We have characterized the filamentation of a 500 mJ, 1 ps, 1 kHz laser system in different focusing conditions. Using a collimated beam, the presence of filaments over 50 m has been observed and the onset of the filamentation was shifted from 18 to 60 m by changing the pulse duration from 1 to 7 ps. Using a large-aperture focusing telescope, we characterized the filaments created by the beam focused at 55 m and 115 m. Filaments created at 55 m are more locally dense than the ones created at 115 m, but they spread over a distance of 12 m compared to the 30 m covered by the ones created at 115 m.

We characterized the low-density air channel resulting from the filamentation and have shown that the one resulting from a tighter focus is more important.
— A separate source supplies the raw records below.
import Literature.Analysis.Complex.OpensFlat
import Literature.Analysis.Calculus.ConePoincareHomotopyBanach
import HarnessLib

/-!
# The Poincaré lemma on convex open subsets of a Banach space (discharge of `ExactSmoothFormsEqClosedSmoothFormsOfConvex`)

Topic `NumberTheory/Transcendental` (trunk TranscendKaehlerL, item C6 `FormsAlgebra`).  Theorems only;
no definition, no named fact, no `sorry` (D-0026: one named fact DISCHARGED, none introduced).

`Literature.NumberTheory.Transcendental.ExactSmoothFormsEqClosedSmoothFormsOfConvex E F`
(`FormsAlgebra.lean`) is the named fact (D-0014): for every convex open subset `U` of a complete real
normed space `E` — a manifold via `𝓘(ℝ, E)`, with Mathlib's open-submanifold structure on `↥U` — and
every `k`, the exact smooth `(k+1)`-forms on `U` with values in a complete space `F` are exactly the
closed ones, `B^{k+1}(U) = Z^{k+1}(U)` (Warner (1983), 4.18; Bott–Tu (1982), Cor. 4.1.1; for `E`
Banach: Lang (1995), Ch. V §4, Thm. 4.1).  This file proves it:

* `exactSmoothForms_le_closedSmoothForms_opens` — `B ⊆ Z` on `↥U` (`d ∘ d = 0`, the tree's
  `exactSmoothForms_le_closedSmoothForms` fed with the discharged chart-independence fact
  `inChart_mextDeriv_holds`);
* `mem_exactSmoothForms_of_mem_closedSmoothForms_of_convex` — `Z ⊆ B`: a closed smooth form `γ` on
  `↥U` is read as its flat extension `flatExt γ : E → Λ^{k+1}`, `C^∞` and closed on `U` (the
  dictionary `Literature/Analysis/Complex/OpensFlat`); the Banach-space Poincaré lemma
  `Literature.Analysis.Calculus.exists_extDeriv_eq_of_starConvex_of_contDiffOn`
  (`ConePoincareHomotopyBanach.lean`: Lang's cone operator, smooth by differentiation under the
  integral sign on an arbitrary normed space) gives a primitive `η`, `C^∞` on `U`, and
  `restrictOpens U η` is a smooth form on `↥U` with `d (restrictOpens U η) = γ`;
* **`ExactSmoothFormsEqClosedSmoothFormsOfConvex_holds`** — the discharge.

The statement lives in `FormsAlgebra.lean`, upstream of the dictionary `OpensFlat` (through
`ManifoldFormsPullback`), hence this separate proof file (same pattern as `ManifoldFormsPullback.lean`
for `PullbackFacts` and `FormsAlgebraWedgeProofs.lean` for `WedgeFacts`).

[cite: Lang1995, Ch. V §4 Thm. 4.1 (p. 135–136)] [cite: Warner1983, 4.18]
[cite: BottTu1982Forms, §I.4 Cor. 4.1.1]

## References

* S. Lang, *Differential and Riemannian Manifolds*, GTM 160 (1995), Ch. V §4, Thm. 4.1. [Lang1995]
* F. W. Warner, *Foundations of Differentiable Manifolds and Lie Groups* (1983), 4.18. [Warner1983]
* R. Bott, L. W. Tu, *Differential Forms in Algebraic Topology* (1982), §I.4, Cor. 4.1.1.
  [BottTu1982Forms]
-/

noncomputable section

open scoped Manifold ContDiff Topology
open Set Literature.Geometry.Kaehler Literature.Analysis.Complex Literature.Analysis.Calculus

namespace Literature.NumberTheory.Transcendental

variable {E : Type*} [NormedAddCommGroup E] [NormedSpace ℝ E]
  {F : Type*} [NormedAddCommGroup F] [NormedSpace ℝ F]

/-- **Exact forms are closed on an open submanifold of the model space** (`d ∘ d = 0`, Warner (1983),
4.11, through the tree's `exactSmoothForms_le_closedSmoothForms` and the discharged chart-independence
fact `inChart_mextDeriv_holds`). [cite: Warner1983, 4.11] -/
theorem exactSmoothForms_le_closedSmoothForms_opens (U : TopologicalSpace.Opens E) (k : ℕ) :
    exactSmoothForms 𝓘(ℝ, E) U F k ≤ closedSmoothForms 𝓘(ℝ, E) U F k :=
  exactSmoothForms_le_closedSmoothForms (inChart_mextDeriv_holds 𝓘(ℝ, E) U F)

/-- **Closed forms of positive degree on a convex open subset of a Banach space are exact** (Lang
(1995), Ch. V §4, Thm. 4.1; Warner (1983), 4.18): for `U ⊆ E` convex open and `γ` a closed smooth
`(k+1)`-form on the open submanifold `↥U` with values in a complete space `F`, `γ ∈ B^{k+1}(U)`.
Proof: `flatExt γ` is `C^∞` and closed on `U` (`isSmoothForm_iff_contDiffOn_flatExt`,
`flatExt_mextDeriv_of_mem`); the Banach-space Poincaré lemma
`exists_extDeriv_eq_of_starConvex_of_contDiffOn` (cone operator about a point of `U`) gives `η`,
`C^∞` on `U` with `dη = flatExt γ` on `U`; then `γ = d (restrictOpens U η)`
(`mextDeriv_restrictOpens`, `restrictOpens_flatExt`). [cite: Lang1995, Ch. V §4 Thm. 4.1 (p. 135–136)] -/
theorem mem_exactSmoothForms_of_mem_closedSmoothForms_of_convex [CompleteSpace F]
    (U : TopologicalSpace.Opens E) (hU : Convex ℝ (U : Set E)) {k : ℕ}
    {γ : MForm 𝓘(ℝ, E) U F (k + 1)} (hγ : γ ∈ closedSmoothForms 𝓘(ℝ, E) U F (k + 1)) :
    γ ∈ exactSmoothForms 𝓘(ℝ, E) U F (k + 1) := by
  rcases (U : Set E).eq_empty_or_nonempty with hUe | ⟨x₀, hx₀⟩
  · -- the empty open set carries only the zero form
    have hγ0 : γ = 0 := by
      funext x
      have hx : (x : E) ∈ (U : Set E) := x.2
      rw [hUe] at hx
      exact absurd hx (Set.notMem_empty _)
    rw [hγ0]
    exact zero_mem _
  · -- the flat extension of `γ` is `C^∞` and closed on `U`
    have hγs : ContDiffOn ℝ ∞ (flatExt γ) U := (isSmoothForm_iff_contDiffOn_flatExt γ).1 hγ.1
    have hγd : ∀ y ∈ (U : Set E), extDeriv (flatExt γ) y = 0 := by
      intro y hy
      rw [← flatExt_mextDeriv_of_mem γ hy, show mextDeriv γ = 0 from hγ.2,
        ← show (((⟨y, hy⟩ : U) : U) : E) = y from rfl, flatExt_coe]
      rfl
    -- the Banach-space Poincaré lemma about the point `x₀ ∈ U`
    obtain ⟨η, hηs, hηd⟩ :=
      exists_extDeriv_eq_of_starConvex_of_contDiffOn U.isOpen (hU.starConvex hx₀) hγs hγd
    -- back to the open submanifold
    have hδs : IsSmoothForm (restrictOpens U η) := isSmoothForm_restrictOpens hηs
    have hδd : mextDeriv (restrictOpens U η) = γ := by
      rw [mextDeriv_restrictOpens]
      funext x
      apply ContinuousAlternatingMap.ext
      intro v
      have h1 : (restrictOpens U (extDeriv η) x : E [⋀^Fin (k + 1)]→L[ℝ] F) = extDeriv η x :=
        restrictOpens_apply _ x
      have h2 : extDeriv η x = flatExt γ x := hηd x x.2
      have h3 : flatExt γ x = (γ x : E [⋀^Fin (k + 1)]→L[ℝ] F) := flatExt_coe γ x
      exact congrArg (fun f : E [⋀^Fin (k + 1)]→L[ℝ] F => f v) (h1.trans (h2.trans h3))
    exact Submodule.subset_span ⟨restrictOpens U η, hδs, hδd⟩

section Discharge

variable (E F) [CompleteSpace E] [CompleteSpace F]

/-- **Discharge of the named fact `ExactSmoothFormsEqClosedSmoothFormsOfConvex`** (Poincaré lemma on
convex open subsets of a complete normed space `E`, all positive degrees, coefficients in a complete
`F`: Lang (1995), Ch. V §4, Thm. 4.1; Warner (1983), 4.18; Bott–Tu (1982), Cor. 4.1.1):
`B^{k+1}(U) = Z^{k+1}(U)`. [cite: Lang1995, Ch. V §4 Thm. 4.1 (p. 135–136)] -/
theorem ExactSmoothFormsEqClosedSmoothFormsOfConvex_holds :
    ExactSmoothFormsEqClosedSmoothFormsOfConvex E F := by
  intro U hU k
  exact le_antisymm (exactSmoothForms_le_closedSmoothForms_opens U (k + 1))
    fun γ hγ => mem_exactSmoothForms_of_mem_closedSmoothForms_of_convex U hU hγ

end Discharge

end Literature.NumberTheory.Transcendental

end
The use of frequency doubling crystal also resulted in a more important reduction of the air density.

These measurements were crucial for the main experiment of the Laser Lightning Rod project10,11 where this laser system was used to guide ascending lightning leader starting at the top of a tower. Our ability to create filaments at a distance of 115 m was a requirement as this is the tower height, and the measured presence of filaments over 30 m would be an important parameter to scale the guiding effect.